What you should do -> Could you return every line of the records below that contains the word "hlen"?

Stored data ->
_ _ _ _ _ _ _
/-- ★★ **THE SUP LETTER `J_μ(U)` AT THE CERTIFICATE'S PINS, EVERY MEMBER, EVERY REGULAR `U`** (the knit's `hJ12 x U μ`): at
`JcoKH x.toKIdx (trBasis N) (bg9Y …) (fun U => U) μ U`, block maps `blkSK (sIK (bI x))` (`hblkW12`) ∕ `blkBK (bI x)` (`hblk12`), `bI` 1-faithful (`hβ1`):
`HasMaj (cNorm R₀ H₀ (blkSK (sIK bI)) _ 0) (cNorm R₀ H₀ (blkBK bI) _ 0) (J_μ(U)) (cR39 (trBasis N)·e^{δ·rJ}·e^{−δd})`, every `δ ≥ 0`.
[cite: Balaban1985BackgroundPropagators, (3.3) p.390, (3.35) p.396, (3.42) p.397, (3.133) p.422; Balaban1984PropagatorsII, (2.51) p.232] -/
theorem hasMaj_JcoKH_pins (x : MemberY d ℓ hd hL b₀ b₁ Mstar) {bI : FBondY x.toKIdx → IBondY x.toKIdx}
    (hβ1 : ∀ f : FBondY x.toKIdx, (geomT x.D).dist (β x.hN x.D x.hk (bI f)) (blkV1 x.hN x.D f) ≤ 1) {c α₀ : ℝ}
    {U : (bg9Y (Matrix (Fin N) (Fin N) ℂ) (specialUnitaryUnits (Fin N)) x).Cfg}
    (hU : (bg9Y (Matrix (Fin N) (Fin N) ℂ) (specialUnitaryUnits (Fin N)) x).Reg335 c α₀ U)
    {δ : ℝ} (hδ : 0 ≤ δ) {R₀ : ℝ} {H₀ : Prop} (hlen : ∀ y : (geo9Y x).Site, 0 ≤ (geo9Y x).len y) (μ : Fin (d + 1)) :
    HasMaj (cNorm R₀ H₀ (blkSK x.toKIdx (sIK x.toKIdx bI)) hlen 0) (cNorm R₀ H₀ (blkBK x.toKIdx bI) hlen 0)
      (JcoKH x.toKIdx (trBasis N) (bg9Y (Matrix (Fin N) (Fin N) ℂ) (specialUnitaryUnits (Fin N)) x) (fun U => U) μ U)
      (fun a a' => cR39 (trBasis N) * Real.exp (δ * rJ d ℓ) * Real.exp (-(δ * (geo9Y x).dist a a'))) := by
  letI : Fintype (geo9K x.toKIdx).Site := (inferInstance : Fintype (geo9Y x).Site)
  exact hasMaj_JcoKH x.toKIdx (trBasis N) (bg9Y (Matrix (Fin N) (Fin N) ℂ) (specialUnitaryUnits (Fin N)) x) (fun U => U)
    hβ1 (cfg_norm_le_one_of_reg335 x hU) hδ hlen μ

end Members

end Literature.MathematicalPhysics.QuantumFieldTheory.Balaban1983to89.B9GradViaDivLettersAtPins

end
_ _ _ _ _ _ _
Answer section ->
    {δ : ℝ} (hδ : 0 ≤ δ) {R₀ : ℝ} {H₀ : Prop} (hlen : ∀ y : (geo9Y x).Site, 0 ≤ (geo9Y x).len y) (μ : Fin (d + 1)) :
    HasMaj (cNorm R₀ H₀ (blkSK x.toKIdx (sIK x.toKIdx bI)) hlen 0) (cNorm R₀ H₀ (blkBK x.toKIdx bI) hlen 0)
    hβ1 (cfg_norm_le_one_of_reg335 x hU) hδ hlen μ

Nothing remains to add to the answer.